NSWCCL is gravely concerned by a recent Report1 from the Commonwealth Ombudsman, which identified that many of the authorisations made by ACT Policing for access to telecommunications data between 13 October 2015 and 2019 were not properly authorised. Of the 1,713 individual accesses to location-based services (LBS) by ACT Policing for that period, only nine were fully compliant with the Telecommunications (Interception and Access) Act 1979 (TIA Act).
The Report also found that many LBS could have been accessed unlawfully. If the information was relied on in prosecutions, this would have consequences for people convicted of an offence. The privacy of individuals may also have been breached.
The Ombudsman could not be satisfied that the scope of the breaches had been fully identified by the AFP nor that AFP and ACT Policing took opportunities to identify and address the breaches.
“The internal procedures at ACT Policing and a cavalier approach to exercising the powers resulted in a culture that did not promote compliance with the TIA Act. This contributed to the non-compliance identified in this report.2”
The report found that the AFP needs to do more to confirm the extent of non-compliance with the legislation and remediate any consequences of non-compliance with the TIA Act identified in the report. Eight recommendations were made, including for compliance-focused guidance and procedures and consequences for officers who demonstrate continued non-compliance with legislative requirements.
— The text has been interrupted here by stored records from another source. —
import Summits.QuantumFields.BalabanUV.T4Continuum.Spine.NE1p.DressedRootFam
import Summits.QuantumFields.BalabanUV.T4Continuum.Spine.NE1p.DressedBirthSuppliers
import Summits.QuantumFields.BalabanUV.T4Continuum.Support.NE1pFamilyBudgetFn

/-!
# T⁴ programme, spine estimate NE1′ (node O3b/H2) — LEAF L-B FOR THE FAMILY DOOR: THE BIRTH SUPPLIER OF END-B-fam UNDER THE
# FAMILY-DRESSED BUDGET GATE (crew row S5 of the NE1′ formalisation swarm, «S5-fam»; companion of `Spine/NE1p/DressedBirthSuppliers`)

Cell `pub-balaban`, sub-cell `t4`, BINDER-OWNERS row NE1′ (owner lineage t4-ne1p-p1, skeleton `t4/skeletons/NE1p-t4-ne1p-p1.md`
v1.1 §1 ROOT-B ∕ END-B-fam, §2 leaf L-B); swarm unit `b2b-balaban-t4-ne1p-formalise-leaf-05`; tree target
`Summits/QuantumFields/BalabanUV/T4Continuum/Spine/NE1p/`; ADDITIVE — imports `Spine/NE1p/DressedRootFam`, `Spine/NE1p/DressedBirthSuppliers`
and `Support/NE1pFamilyBudgetFn` ONLY, modifies nothing.

WHAT THIS FILE DOES.  END-B-fam (`DressedRootFam.dressedBudget_of_familyLeaves`, the door-neutral END of ROOT-B) consumes the
family-format leaf bundle `BookingLeavesFam U Bk T`, whose birth field is
  `hbirth : BirthsFromOldFam T C ρ σ (budgetGateFam T s₀ U.m S C ρ)`
— history-sourced births with FAMILY birth constants `C b`, FAMILY classes `σ b k` (dominated by a HISTORY WEIGHT `H b` times the
uniform two-rate class, field `hσ`) and the WEIGHTED positional count of the live families (field `hcountH`).  Here that field is
CONCLUDED VERBATIM from the family absorption format of `NE1pFamilyBudgetFn` §4b («met steps as births — a family absorption
constant, paid once per offspring»):
* `absorbedClassesFam_le` — the absorbed (strictly older, LIVE) families' classes at the offspring's birth scale `j` sum to at most
  `N₀·A₀·(1−ρ′)⁻¹·τ^{K−j}`: the bundle's own `hσ` and `hcountH` and the strict product `Λρ₁τ ≤ ρ′ < 1` (the weighted age-sum
  regrouping of `NE1pFamilyBudget.budgetGateFam_of_envBound`, `freshProfile_inner_le` BY NAME);
* `hbirthFam_of_absorbsFromFam_live` — `AbsorbsFromFam T C ρ β A Sabs (budgetGateFam …)` + absorbed ⊆ live + `0 ≤ A b ≤ Ā` +
  dressing sizes `β j ≤ β₀·τ^{K−j}` + the DIAGONAL ROOM of the offspring's class `(β₀ + Ā·N₀·A₀·(1−ρ′)⁻¹)·τ^{K−j_b} ≤ σ b j_b`
  ⟹ `hbirth` (`birthsFromOldFam_of_absorbsFromFam` BY NAME);
* `hbirthFam_of_absorbsFromFam_weighted` — the door-2 classes `σ b k := H b·(A₀ρ₁^{k−j_b}τ^{K−j_b})` EXACTLY: the room reads
  `β₀ + Ā·N₀·A₀·(1−ρ′)⁻¹ ≤ H b·A₀` — «the OFFSPRING's history weight pays the absorbed mass»; with `H ≡ 1` this is the (w5b)
  smallness of doors 1∕3 (`DressedBirthSuppliers.hbirth_of_absorbsFrom_live` through `BookingLeaves.toFam`).
Which door the cell takes (history price in `C b` at birth, in weights `H b`, or uniform) is the owner's ∕ the WALL's («which door»,
`t4/ideate/NE1p-WALL.md` §5); this file wires the birth slot for the weighted door and asserts nothing.

HONEST FRAMING.  [folklore] kernel bookkeeping over HYPOTHESIS SHAPES; 0 sorry; 0 citations used as facts; NO `def … : Prop` minted;
nothing of Bałaban's densities or the cell's D-terms is asserted — the absorption constants `A b`, the dressing sizes, the history
weights and the diagonal room are DISPLAYED BINDERS ((w1)+(w5b); printed CONTEXT only: [Balaban1989LargeFieldII] (1.69) p. 377
«budgets add»).  Headline: «L-B (family door) ⇐ the named binders», NEVER «NE1′ proved»; NE1′ NOT PRINTED, NOT PROVED; 0 binders
instantiated on Bałaban's densities; spine PROVED 0∕9 unchanged.  Rung (B)+1 on ONE finite four-torus — NOT infinite volume, NOT a
mass gap, NOT the Clay problem, NOT summit progress.  HONEST DEPENDENCY: continuum YM on T⁴ ⇐ BetaPertH ∧ nine spine estimates (0/9
proved); BetaPertH ⇐ (D1) ∧ (D4) ∧ CAP+tail; G-an2-4 gates asym, D1 and NE2/3/4.
-/

noncomputable section

namespace Summit.QuantumFields.BalabanUV.T4Continuum.NE1p.DressedBirthSuppliers

open Finset
open scoped BigOperators
open Literature.MathematicalPhysics.QuantumFieldTheory.Balaban1983to89
open Literature.MathematicalPhysics.QuantumFieldTheory.Balaban1983to89.T4TermFormat
open Literature.MathematicalPhysics.QuantumFieldTheory.Balaban1983to89.T4TermFormat.Booking
open Literature.MathematicalPhysics.QuantumFieldTheory.Balaban1983to89.T4TrajectoryComparison
open Summit.QuantumFields.BalabanUV.T4Continuum.T4TrajectoryDensityDressed
open Summit.QuantumFields.BalabanUV.T4Continuum.NE1pFamilyBudget
open Summit.QuantumFields.BalabanUV.T4Continuum.NE1p.DressedRoot

variable {Bk : T4TermFormat.Booking} {T : Trajectory Bk}

/-! ## §1 The absorbed classes under the weighted positional count -/

/-- **THE ABSORBED CLASSES SUM UNDER THE WEIGHTED COUNT**: at a scale `j ≤ K`, a finset `Sabs` of families born STRICTLY before
`j` and contained in the live families `Slive` of the met component, family classes dominated by history weights times the uniform
class (`σ f j ≤ H f·A₀ρ₁^{j−j_f}τ^{K−j_f}`, the `BookingLeavesFam.hσ` field at scale `j`), nonnegative weights, the WEIGHTED
positional count of the live families (`Σ_{f ∈ Slive, j_f = j₀} H f ≤ N₀Λ^{j−j₀}`, the `hcountH` field at scale `j`) and the strict
product `Λρ₁τ ≤ ρ′ < 1` give `Σ_{f ∈ Sabs} σ f j ≤ N₀·A₀·(1−ρ′)⁻¹·τ^{K−j}` — the absorbed classes of age `m` weigh `(ρ₁τ)^m`
against their weighted number `Λ^m` (`freshProfile_inner_le` BY NAME). [folklore] -/
theorem absorbedClassesFam_le {H : Bk.Birth → ℝ} {σ : Bk.Birth → ℕ → ℝ} {Sabs Slive : Finset Bk.Birth}
    {A₀ ρ₁ τ Λ N₀ ρ' : ℝ} {j : ℕ}
    (hA₀ : 0 ≤ A₀) (hρ₁ : 0 ≤ ρ₁) (hτ0 : 0 ≤ τ) (hΛ : 0 ≤ Λ) (hN₀ : 0 ≤ N₀) (hρ'1 : ρ' < 1)
    (hprod : Λ * ρ₁ * τ ≤ ρ') (hj : j ≤ Bk.K) (holder : ∀ f ∈ Sabs, Bk.birthScale f < j) (hsub : Sabs ⊆ Slive)
    (hH : ∀ f, 0 ≤ H f)
    (hcountH : ∀ j₀ ≤ j, ∑ f ∈ Slive.filter (fun f => Bk.birthScale f = j₀), H f ≤ N₀ * Λ ^ (j - j₀))
    (hσ : ∀ f ∈ Sabs, σ f j ≤ H f * (A₀ * ρ₁ ^ (j - Bk.birthScale f) * τ ^ (Bk.K - Bk.birthScale f))) :
    ∑ f ∈ Sabs, σ f j ≤ N₀ * A₀ * (1 - ρ')⁻¹ * τ ^ (Bk.K - j) := by
  classical
  set g : ℕ → ℝ := fun j₀ => A₀ * ρ₁ ^ (j - j₀) * τ ^ (Bk.K - j₀) with hg
  have hg0 : ∀ j₀, 0 ≤ g j₀ := fun j₀ => by rw [hg]; positivity
  have hregroup : ∑ f ∈ Sabs, H f * g (Bk.birthScale f) =
      ∑ j₀ ∈ range (j + 1), (∑ f ∈ Sabs.filter (fun f => Bk.birthScale f = j₀), H f) * g j₀ := by
    rw [← sum_fiberwise_of_maps_to (s := Sabs) (t := range (j + 1)) (g := Bk.birthScale)
      (fun f hf => mem_range_succ_iff.mpr (holder f hf).le) (fun f => H f * g (Bk.birthScale f))]
    refine sum_congr rfl fun j₀ _ => ?_
    rw [sum_mul]
    refine sum_congr rfl fun f hf => ?_
    rw [(mem_filter.mp hf).2]
  have hfilter : ∀ j₀, ∑ f ∈ Sabs.filter (fun f => Bk.birthScale f = j₀), H f ≤
      ∑ f ∈ Slive.filter (fun f => Bk.birthScale f = j₀), H f := fun j₀ =>
    sum_le_sum_of_subset_of_nonneg (filter_subset_filter _ hsub) fun f _ _ => hH f
  have hinner := freshProfile_inner_le (N₀ := N₀) (cδ := 1) (Ahat := A₀) (Λ := Λ) (φ := ρ₁) (τ := τ) (ρ := ρ')
    hN₀ zero_le_one hA₀ hΛ hρ₁ hτ0 hρ'1 hprod hj
  calc ∑ f ∈ Sabs, σ f j ≤ ∑ f ∈ Sabs, H f * g (Bk.birthScale f) :=
        sum_le_sum fun f hf => (hσ f hf).trans (by rw [hg])
    _ = ∑ j₀ ∈ range (j + 1), (∑ f ∈ Sabs.filter (fun f => Bk.birthScale f = j₀), H f) * g j₀ := hregroup
    _ ≤ ∑ j₀ ∈ range (j + 1), N₀ * Λ ^ (j - j₀) * g j₀ :=
        sum_le_sum fun j₀ hj₀ => mul_le_mul_of_nonneg_right
          ((hfilter j₀).trans (hcountH j₀ (mem_range_succ_iff.mp hj₀))) (hg0 j₀)
    _ = ∑ j₀ ∈ range (j + 1), N₀ * Λ ^ (j - j₀) * (1 * ρ₁ ^ (j - j₀)) * (A₀ * τ ^ (Bk.K - j₀)) := by
        refine sum_congr rfl fun j₀ _ => ?_
        rw [hg]
        ring
    _ ≤ N₀ * 1 * A₀ * (1 - ρ')⁻¹ * τ ^ (Bk.K - j) := hinner
    _ = N₀ * A₀ * (1 - ρ')⁻¹ * τ ^ (Bk.K - j) := by ring

/-! ## §2 The family birth field from the family absorption format -/

/-- **LEAF L-B FOR THE FAMILY DOOR — the field `BookingLeavesFam.hbirth` VERBATIM**: with the uniform constants `U`, family
absorption births UNDER THE FAMILY-DRESSED GATE `AbsorbsFromFam T C ρ β A Sabs (budgetGateFam T s₀ U.m S C ρ)` (own dressing size
`β j_b` plus the FAMILY absorption constant `A b` times the envelopes of the absorbed families), absorbed families strictly older and
among the live families `S (j_b) b` of the met component, the bundle's own field types `hcountH` (weighted positional count) and
`hσ` (classes below `H f ×` the uniform class), nonnegative weights, `0 ≤ A b ≤ Ā`, dressing sizes `β j ≤ β₀·U.τ^{K−j}`, and the
DIAGONAL ROOM of the offspring's own class `(β₀ + Ā·U.N₀·U.A₀·(1−U.ρ′)⁻¹)·U.τ^{K−j_b} ≤ σ b j_b` ⟹
`BirthsFromOldFam T C ρ σ (budgetGateFam T s₀ U.m S C ρ)` (`birthsFromOldFam_of_absorbsFromFam` BY NAME). [folklore] -/
theorem hbirthFam_of_absorbsFromFam_live (U : UniformConstants) (T : Trajectory Bk) (C H : Bk.Birth → ℝ)
    (ρ σ : Bk.Birth → ℕ → ℝ) (s₀ : Bk.Birth → ℕ → ℝ) (S : ℕ → Bk.Birth → Finset Bk.Birth)
    {Sabs : Bk.Birth → Finset Bk.Birth} {β : ℕ → ℝ} {A : Bk.Birth → ℝ} {Abar β₀ : ℝ}
    (holder : ∀ b b₀, b₀ ∈ Sabs b → Bk.birthScale b₀ < Bk.birthScale b)
    (hsub : ∀ b, Sabs b ⊆ S (Bk.birthScale b) b) (hH : ∀ f, 0 ≤ H f)
    (hcountH : ∀ k b, ∀ j ≤ k, ∑ f ∈ (S k b).filter (fun f => Bk.birthScale f = j), H f ≤ U.N₀ * U.Λ ^ (k - j))
    (hσ : ∀ f k, Bk.birthScale f ≤ k → k ≤ Bk.K →
      σ f k ≤ H f * (U.A₀ * U.ρ₁ ^ (k - Bk.birthScale f) * U.τ ^ (Bk.K - Bk.birthScale f)))
    (hA : ∀ b, 0 ≤ A b) (hAbar : ∀ b, A b ≤ Abar)
    (habs : AbsorbsFromFam T C ρ β A Sabs (budgetGateFam T s₀ U.m S C ρ))
    (hβ : ∀ j, j ≤ Bk.K → β j ≤ β₀ * U.τ ^ (Bk.K - j))
    (hroom : ∀ b, Bk.birthScale b ≤ Bk.K →
      (β₀ + Abar * U.N₀ * U.A₀ * (1 - U.ρ')⁻¹) * U.τ ^ (Bk.K - Bk.birthScale b) ≤ σ b (Bk.birthScale b)) :
    BirthsFromOldFam T C ρ σ (budgetGateFam T s₀ U.m S C ρ) := by
  refine birthsFromOldFam_of_absorbsFromFam holder hA habs fun b hbK => ?_
  have hY0 : 0 ≤ U.N₀ * U.A₀ * (1 - U.ρ')⁻¹ * U.τ ^ (Bk.K - Bk.birthScale b) := by
    have : 0 ≤ (1 - U.ρ')⁻¹ := inv_nonneg.mpr (by linarith [U.hρ'1])
    have := U.hN₀; have := U.hA₀; have := U.hτ0
    positivity
  have hsum : ∑ b₀ ∈ Sabs b, σ b₀ (Bk.birthScale b) ≤
      U.N₀ * U.A₀ * (1 - U.ρ')⁻¹ * U.τ ^ (Bk.K - Bk.birthScale b) :=
    absorbedClassesFam_le U.hA₀ U.hρ₁ U.hτ0 U.hΛ U.hN₀ U.hρ'1 U.hprod hbK (fun f hf => holder b f hf) (hsub b) hH
      (hcountH (Bk.birthScale b) b) (fun f hf => hσ f _ (holder b f hf).le hbK)
  calc β (Bk.birthScale b) + A b * ∑ b₀ ∈ Sabs b, σ b₀ (Bk.birthScale b)
      ≤ β₀ * U.τ ^ (Bk.K - Bk.birthScale b) + A b * (U.N₀ * U.A₀ * (1 - U.ρ')⁻¹ * U.τ ^ (Bk.K - Bk.birthScale b)) :=
        add_le_add (hβ _ hbK) (mul_le_mul_of_nonneg_left hsum (hA b))
    _ ≤ β₀ * U.τ ^ (Bk.K - Bk.birthScale b) + Abar * (U.N₀ * U.A₀ * (1 - U.ρ')⁻¹ * U.τ ^ (Bk.K - Bk.birthScale b)) :=
        add_le_add le_rfl (mul_le_mul_of_nonneg_right (hAbar b) hY0)
    _ = (β₀ + Abar * U.N₀ * U.A₀ * (1 - U.ρ')⁻¹) * U.τ ^ (Bk.K - Bk.birthScale b) := by ring
    _ ≤ σ b (Bk.birthScale b) := hroom b hbK

/-- **THE DOOR-2 CLASSES — `BookingLeavesFam.hbirth` VERBATIM WITH THE HISTORY WEIGHT PAYING**: for the family classes
`σ b k := H b·(A₀ρ₁^{k−j_b}τ^{K−j_b})` EXACTLY (so the bundle's `hσ` holds with equality), the diagonal room of
`hbirthFam_of_absorbsFromFam_live` reads `β₀ + Ā·N₀·A₀·(1−ρ′)⁻¹ ≤ H b·A₀` for every family `b`: the OFFSPRING's history weight
pays for the absorbed mass (with `H ≡ 1` this is the (w5b) smallness of the uniform door).  Conclusion VERBATIM the field type
at these classes. [folklore] -/
theorem hbirthFam_of_absorbsFromFam_weighted (U : UniformConstants) (T : Trajectory Bk) (C H : Bk.Birth → ℝ)
    (ρ : Bk.Birth → ℕ → ℝ) (s₀ : Bk.Birth → ℕ → ℝ) (S : ℕ → Bk.Birth → Finset Bk.Birth)
    {Sabs : Bk.Birth → Finset Bk.Birth} {β : ℕ → ℝ} {A : Bk.Birth → ℝ} {Abar β₀ : ℝ}
    (holder : ∀ b b₀, b₀ ∈ Sabs b → Bk.birthScale b₀ < Bk.birthScale b)
    (hsub : ∀ b, Sabs b ⊆ S (Bk.birthScale b) b) (hH : ∀ f, 0 ≤ H f)
    (hcountH : ∀ k b, ∀ j ≤ k, ∑ f ∈ (S k b).filter (fun f => Bk.birthScale f = j), H f ≤ U.N₀ * U.Λ ^ (k - j))
    (hA : ∀ b, 0 ≤ A b) (hAbar : ∀ b, A b ≤ Abar)
    (habs : AbsorbsFromFam T C ρ β A Sabs (budgetGateFam T s₀ U.m S C ρ))
    (hβ : ∀ j, j ≤ Bk.K → β j ≤ β₀ * U.τ ^ (Bk.K - j))
    (hpay : ∀ b, β₀ + Abar * U.N₀ * U.A₀ * (1 - U.ρ')⁻¹ ≤ H b * U.A₀) :
    BirthsFromOldFam T C ρ
      (fun b k => H b * (U.A₀ * U.ρ₁ ^ (k - Bk.birthScale b) * U.τ ^ (Bk.K - Bk.birthScale b)))
      (budgetGateFam T s₀ U.m S C ρ) := by
  refine hbirthFam_of_absorbsFromFam_live U T C H ρ _ s₀ S holder hsub hH hcountH (fun f k _ _ => le_rfl) hA hAbar habs hβ
    fun b _ => ?_
  have hτp : 0 ≤ U.τ ^ (Bk.K - Bk.birthScale b) := pow_nonneg U.hτ0 _
  calc (β₀ + Abar * U.N₀ * U.A₀ * (1 - U.ρ')⁻¹) * U.τ ^ (Bk.K - Bk.birthScale b)
      ≤ (H b * U.A₀) * U.τ ^ (Bk.K - Bk.birthScale b) := mul_le_mul_of_nonneg_right (hpay b) hτp
    _ = H b * (U.A₀ * U.ρ₁ ^ (Bk.birthScale b - Bk.birthScale b) * U.τ ^ (Bk.K - Bk.birthScale b)) := by
        rw [Nat.sub_self, pow_zero, mul_one]; ring

/-- **CONSISTENCY WITH THE UNIFORM DOOR**: with unit weights `H ≡ 1`, constant data `C`, `ρ`, `A` and the uniform classes, the
family birth field IS the uniform one — `DressedBirthSuppliers.hbirth_of_absorbsFrom_live` through `birthsFromOldFam_const_iff`
(the tree's `BookingLeaves.toFam` embedding); recorded as an `example` so the two doors are seen to agree. [folklore] -/
example (U : UniformConstants) (T : Trajectory Bk) (ρ : ℕ → ℝ) (s₀ : Bk.Birth → ℕ → ℝ) (S : ℕ → Bk.Birth → Finset Bk.Birth)
    {Sabs : Bk.Birth → Finset Bk.Birth} {β : ℕ → ℝ} {A β₀ : ℝ}
    (holder : ∀ b b₀, b₀ ∈ Sabs b → Bk.birthScale b₀ < Bk.birthScale b) (hsub : ∀ b, Sabs b ⊆ S (Bk.birthScale b) b)
    (hcountS : ∀ k b, ∀ j ≤ k, (((S k b).filter fun f => Bk.birthScale f = j).card : ℝ) ≤ U.N₀ * U.Λ ^ (k - j))
    (hA : 0 ≤ A) (habs : T.AbsorbsFrom U.C ρ β A Sabs (budgetGate T s₀ U.m S U.C ρ))
    (hβ : ∀ j, j ≤ Bk.K → β j ≤ β₀ * U.τ ^ (Bk.K - j)) (hsmall : β₀ + A * U.N₀ * U.A₀ * (1 - U.ρ')⁻¹ ≤ U.A₀) :
    BirthsFromOldFam T (fun _ => U.C) (fun _ => ρ) (fun b k => twoRate U.A₀ U.ρ₁ U.τ Bk.K (Bk.birthScale b) k)
      (budgetGateFam T s₀ U.m S (fun _ => U.C) fun _ => ρ) :=
  birthsFromOldFam_const_iff.mpr (hbirth_of_absorbsFrom_live U T ρ s₀ S holder hsub hcountS hA habs hβ hsmall)

end Summit.QuantumFields.BalabanUV.T4Continuum.NE1p.DressedBirthSuppliers

end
NSWCCL agrees with the Ombudsman’s observations that to maintain public trust these tools need to be properly deployed, in accordance with the legislation which governs their use. Given the Federal Government’s increased desire to introduce sweeping anti-terrorist laws, such as the identify and disrupt laws, NSWCCL has no confidence that the government can oversee or implement safeguards put in place to protect the rights of its citizens.